**EXERCISE GOAL**
Your answer must be a single number: the count of lines in the entries below that hold "conjAlg".
====== RECORDS FOR THE TASK
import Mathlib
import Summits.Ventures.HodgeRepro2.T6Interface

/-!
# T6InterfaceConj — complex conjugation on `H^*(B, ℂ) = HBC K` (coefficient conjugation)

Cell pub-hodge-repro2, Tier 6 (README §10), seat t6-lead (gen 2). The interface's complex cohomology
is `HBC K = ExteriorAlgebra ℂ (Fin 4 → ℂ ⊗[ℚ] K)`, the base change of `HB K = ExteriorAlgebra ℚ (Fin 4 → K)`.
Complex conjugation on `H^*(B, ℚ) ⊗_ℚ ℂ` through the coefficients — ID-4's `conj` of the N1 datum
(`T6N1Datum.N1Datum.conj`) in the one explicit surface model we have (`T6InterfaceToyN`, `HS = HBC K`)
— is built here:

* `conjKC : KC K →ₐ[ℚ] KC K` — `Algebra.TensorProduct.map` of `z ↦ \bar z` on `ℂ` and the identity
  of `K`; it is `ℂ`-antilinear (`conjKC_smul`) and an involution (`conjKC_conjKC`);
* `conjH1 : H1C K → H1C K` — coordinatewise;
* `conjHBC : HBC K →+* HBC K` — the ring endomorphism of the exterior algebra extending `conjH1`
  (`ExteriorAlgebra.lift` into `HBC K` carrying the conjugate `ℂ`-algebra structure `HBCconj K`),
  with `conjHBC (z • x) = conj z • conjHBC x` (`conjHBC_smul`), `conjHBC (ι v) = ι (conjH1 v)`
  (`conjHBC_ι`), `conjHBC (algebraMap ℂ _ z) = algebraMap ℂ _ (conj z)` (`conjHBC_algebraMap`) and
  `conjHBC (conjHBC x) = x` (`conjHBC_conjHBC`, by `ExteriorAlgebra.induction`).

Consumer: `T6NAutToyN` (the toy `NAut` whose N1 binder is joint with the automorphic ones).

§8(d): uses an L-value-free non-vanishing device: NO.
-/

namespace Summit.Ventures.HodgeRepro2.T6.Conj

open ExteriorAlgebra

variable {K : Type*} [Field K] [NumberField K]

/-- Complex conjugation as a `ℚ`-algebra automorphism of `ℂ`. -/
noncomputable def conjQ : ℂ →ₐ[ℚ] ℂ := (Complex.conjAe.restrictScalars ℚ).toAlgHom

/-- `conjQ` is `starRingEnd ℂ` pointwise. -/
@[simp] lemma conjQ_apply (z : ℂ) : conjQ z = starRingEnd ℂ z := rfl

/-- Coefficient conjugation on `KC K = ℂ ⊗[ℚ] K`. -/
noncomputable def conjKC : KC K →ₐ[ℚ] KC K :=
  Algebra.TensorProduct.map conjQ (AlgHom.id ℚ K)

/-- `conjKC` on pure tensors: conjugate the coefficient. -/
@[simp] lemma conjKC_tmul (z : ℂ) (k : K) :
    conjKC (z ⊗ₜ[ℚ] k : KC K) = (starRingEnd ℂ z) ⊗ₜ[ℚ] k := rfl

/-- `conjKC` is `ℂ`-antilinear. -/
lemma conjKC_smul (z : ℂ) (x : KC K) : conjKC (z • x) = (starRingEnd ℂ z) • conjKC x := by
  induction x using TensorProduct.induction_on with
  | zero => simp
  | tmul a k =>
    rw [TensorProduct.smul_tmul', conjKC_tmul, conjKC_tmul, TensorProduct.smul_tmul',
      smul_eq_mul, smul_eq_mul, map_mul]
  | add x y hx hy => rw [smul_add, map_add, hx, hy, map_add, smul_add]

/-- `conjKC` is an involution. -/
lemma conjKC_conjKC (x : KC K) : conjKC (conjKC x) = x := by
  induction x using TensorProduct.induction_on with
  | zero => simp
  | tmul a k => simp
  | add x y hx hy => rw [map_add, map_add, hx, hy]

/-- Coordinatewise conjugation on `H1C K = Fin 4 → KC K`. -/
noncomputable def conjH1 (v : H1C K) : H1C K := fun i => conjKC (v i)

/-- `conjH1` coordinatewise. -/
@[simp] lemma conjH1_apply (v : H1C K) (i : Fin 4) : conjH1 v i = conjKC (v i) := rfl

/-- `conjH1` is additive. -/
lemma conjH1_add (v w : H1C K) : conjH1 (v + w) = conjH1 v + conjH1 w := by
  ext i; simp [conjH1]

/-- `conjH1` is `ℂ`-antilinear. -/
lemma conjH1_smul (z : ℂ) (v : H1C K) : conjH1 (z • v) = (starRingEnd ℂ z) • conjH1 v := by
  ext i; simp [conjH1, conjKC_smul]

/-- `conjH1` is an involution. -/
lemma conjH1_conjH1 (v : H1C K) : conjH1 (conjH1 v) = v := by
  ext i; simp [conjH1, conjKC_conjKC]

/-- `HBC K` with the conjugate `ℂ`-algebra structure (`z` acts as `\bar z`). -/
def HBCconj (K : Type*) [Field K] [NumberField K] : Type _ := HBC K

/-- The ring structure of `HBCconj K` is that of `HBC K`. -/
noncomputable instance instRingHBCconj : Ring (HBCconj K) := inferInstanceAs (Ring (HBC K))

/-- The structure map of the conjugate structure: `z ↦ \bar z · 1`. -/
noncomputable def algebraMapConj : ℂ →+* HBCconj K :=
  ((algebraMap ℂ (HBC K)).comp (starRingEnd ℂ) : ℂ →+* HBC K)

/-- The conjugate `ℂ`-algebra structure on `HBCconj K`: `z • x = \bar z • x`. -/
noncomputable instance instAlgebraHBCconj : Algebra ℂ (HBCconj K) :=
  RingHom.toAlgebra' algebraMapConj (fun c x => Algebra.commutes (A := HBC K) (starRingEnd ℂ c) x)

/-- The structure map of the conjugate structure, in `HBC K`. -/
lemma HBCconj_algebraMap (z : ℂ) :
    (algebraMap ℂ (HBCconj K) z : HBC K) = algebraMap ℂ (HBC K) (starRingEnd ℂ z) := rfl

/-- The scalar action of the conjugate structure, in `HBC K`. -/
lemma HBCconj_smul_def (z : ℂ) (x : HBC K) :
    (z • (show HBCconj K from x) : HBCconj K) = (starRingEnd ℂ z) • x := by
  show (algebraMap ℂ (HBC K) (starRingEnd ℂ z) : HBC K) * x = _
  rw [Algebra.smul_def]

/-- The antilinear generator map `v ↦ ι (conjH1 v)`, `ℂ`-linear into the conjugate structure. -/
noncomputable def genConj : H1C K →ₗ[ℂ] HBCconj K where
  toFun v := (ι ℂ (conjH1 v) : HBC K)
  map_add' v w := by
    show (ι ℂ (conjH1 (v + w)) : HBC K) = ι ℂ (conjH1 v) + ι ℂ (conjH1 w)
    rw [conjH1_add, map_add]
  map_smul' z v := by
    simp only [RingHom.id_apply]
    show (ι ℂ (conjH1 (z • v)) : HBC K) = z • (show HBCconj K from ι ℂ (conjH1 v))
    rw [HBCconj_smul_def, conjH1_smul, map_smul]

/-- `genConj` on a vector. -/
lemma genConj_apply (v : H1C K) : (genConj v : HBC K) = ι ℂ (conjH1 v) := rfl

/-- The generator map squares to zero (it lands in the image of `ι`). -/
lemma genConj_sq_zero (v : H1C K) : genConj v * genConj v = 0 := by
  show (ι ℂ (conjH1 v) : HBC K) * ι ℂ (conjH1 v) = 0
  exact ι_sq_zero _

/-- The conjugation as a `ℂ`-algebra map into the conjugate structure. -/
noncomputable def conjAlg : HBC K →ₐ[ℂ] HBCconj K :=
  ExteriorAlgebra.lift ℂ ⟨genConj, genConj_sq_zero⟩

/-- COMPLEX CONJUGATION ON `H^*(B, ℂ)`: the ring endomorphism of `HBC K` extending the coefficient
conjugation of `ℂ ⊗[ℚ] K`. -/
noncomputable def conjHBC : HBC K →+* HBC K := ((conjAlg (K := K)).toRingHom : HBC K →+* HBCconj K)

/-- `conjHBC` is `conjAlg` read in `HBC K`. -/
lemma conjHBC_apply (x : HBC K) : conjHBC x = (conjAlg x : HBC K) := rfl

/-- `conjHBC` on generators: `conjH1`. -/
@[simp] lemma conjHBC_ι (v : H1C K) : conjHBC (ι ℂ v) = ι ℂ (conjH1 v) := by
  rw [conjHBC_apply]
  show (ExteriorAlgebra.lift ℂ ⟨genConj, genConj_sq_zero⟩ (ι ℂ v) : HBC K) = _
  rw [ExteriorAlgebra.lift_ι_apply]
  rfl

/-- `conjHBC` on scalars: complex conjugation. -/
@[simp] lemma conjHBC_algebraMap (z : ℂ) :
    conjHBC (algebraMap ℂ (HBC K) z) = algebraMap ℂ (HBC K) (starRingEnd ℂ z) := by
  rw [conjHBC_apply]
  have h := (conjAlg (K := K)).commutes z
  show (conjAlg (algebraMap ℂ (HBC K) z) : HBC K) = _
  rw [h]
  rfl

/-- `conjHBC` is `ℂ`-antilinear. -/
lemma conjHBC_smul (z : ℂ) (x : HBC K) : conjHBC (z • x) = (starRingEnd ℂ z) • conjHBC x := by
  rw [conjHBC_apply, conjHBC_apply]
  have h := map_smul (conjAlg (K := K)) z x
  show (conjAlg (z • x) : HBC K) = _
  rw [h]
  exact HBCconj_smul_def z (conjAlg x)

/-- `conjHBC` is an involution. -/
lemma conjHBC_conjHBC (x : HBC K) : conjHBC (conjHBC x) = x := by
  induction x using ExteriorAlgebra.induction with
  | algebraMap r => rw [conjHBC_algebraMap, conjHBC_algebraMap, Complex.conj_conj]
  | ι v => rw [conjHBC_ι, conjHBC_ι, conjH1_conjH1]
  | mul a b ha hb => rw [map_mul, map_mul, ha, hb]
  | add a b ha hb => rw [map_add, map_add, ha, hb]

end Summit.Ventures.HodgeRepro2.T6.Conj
============
====== RECORDS FOR THE TASK
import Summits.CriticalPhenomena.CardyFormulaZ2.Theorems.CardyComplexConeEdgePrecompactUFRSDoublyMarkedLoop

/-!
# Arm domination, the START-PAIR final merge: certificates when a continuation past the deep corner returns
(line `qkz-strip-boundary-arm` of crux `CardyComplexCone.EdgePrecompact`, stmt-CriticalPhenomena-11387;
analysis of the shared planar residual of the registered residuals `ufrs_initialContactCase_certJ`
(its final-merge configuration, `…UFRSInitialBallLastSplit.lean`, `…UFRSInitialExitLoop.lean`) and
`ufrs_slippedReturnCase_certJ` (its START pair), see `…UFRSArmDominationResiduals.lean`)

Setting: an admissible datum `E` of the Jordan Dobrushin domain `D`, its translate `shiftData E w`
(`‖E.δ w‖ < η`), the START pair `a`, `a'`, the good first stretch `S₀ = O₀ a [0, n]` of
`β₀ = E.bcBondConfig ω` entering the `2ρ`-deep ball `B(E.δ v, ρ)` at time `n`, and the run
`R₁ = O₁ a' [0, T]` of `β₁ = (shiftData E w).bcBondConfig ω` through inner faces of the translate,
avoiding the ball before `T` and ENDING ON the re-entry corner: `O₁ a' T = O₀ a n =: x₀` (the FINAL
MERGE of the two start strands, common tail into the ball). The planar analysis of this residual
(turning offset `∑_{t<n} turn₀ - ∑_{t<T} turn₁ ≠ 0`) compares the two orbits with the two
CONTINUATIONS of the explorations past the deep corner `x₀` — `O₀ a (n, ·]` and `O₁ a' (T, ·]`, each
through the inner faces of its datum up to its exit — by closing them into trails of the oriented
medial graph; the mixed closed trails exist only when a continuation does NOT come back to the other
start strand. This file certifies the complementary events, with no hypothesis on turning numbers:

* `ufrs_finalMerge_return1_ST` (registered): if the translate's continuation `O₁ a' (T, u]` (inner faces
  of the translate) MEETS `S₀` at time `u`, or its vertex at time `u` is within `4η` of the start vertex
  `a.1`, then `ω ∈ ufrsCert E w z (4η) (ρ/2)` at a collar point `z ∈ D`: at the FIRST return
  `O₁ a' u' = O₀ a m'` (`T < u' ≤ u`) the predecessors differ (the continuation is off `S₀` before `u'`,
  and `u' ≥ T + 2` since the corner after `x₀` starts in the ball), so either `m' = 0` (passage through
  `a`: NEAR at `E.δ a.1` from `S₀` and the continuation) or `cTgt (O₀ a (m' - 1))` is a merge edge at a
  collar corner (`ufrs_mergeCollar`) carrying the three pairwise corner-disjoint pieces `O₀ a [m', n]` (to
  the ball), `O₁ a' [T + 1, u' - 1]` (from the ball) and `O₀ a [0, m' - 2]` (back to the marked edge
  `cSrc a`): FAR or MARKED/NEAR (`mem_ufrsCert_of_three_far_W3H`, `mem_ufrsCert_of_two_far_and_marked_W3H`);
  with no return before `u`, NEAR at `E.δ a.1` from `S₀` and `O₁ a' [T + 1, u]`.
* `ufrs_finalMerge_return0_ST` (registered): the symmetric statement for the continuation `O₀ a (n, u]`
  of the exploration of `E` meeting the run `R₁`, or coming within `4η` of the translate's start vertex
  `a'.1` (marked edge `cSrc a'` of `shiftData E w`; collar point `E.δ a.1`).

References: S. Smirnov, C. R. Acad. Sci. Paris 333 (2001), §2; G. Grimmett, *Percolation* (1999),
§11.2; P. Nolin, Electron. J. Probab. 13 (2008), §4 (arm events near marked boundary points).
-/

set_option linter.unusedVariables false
============
**FINISHED EXERCISE**
9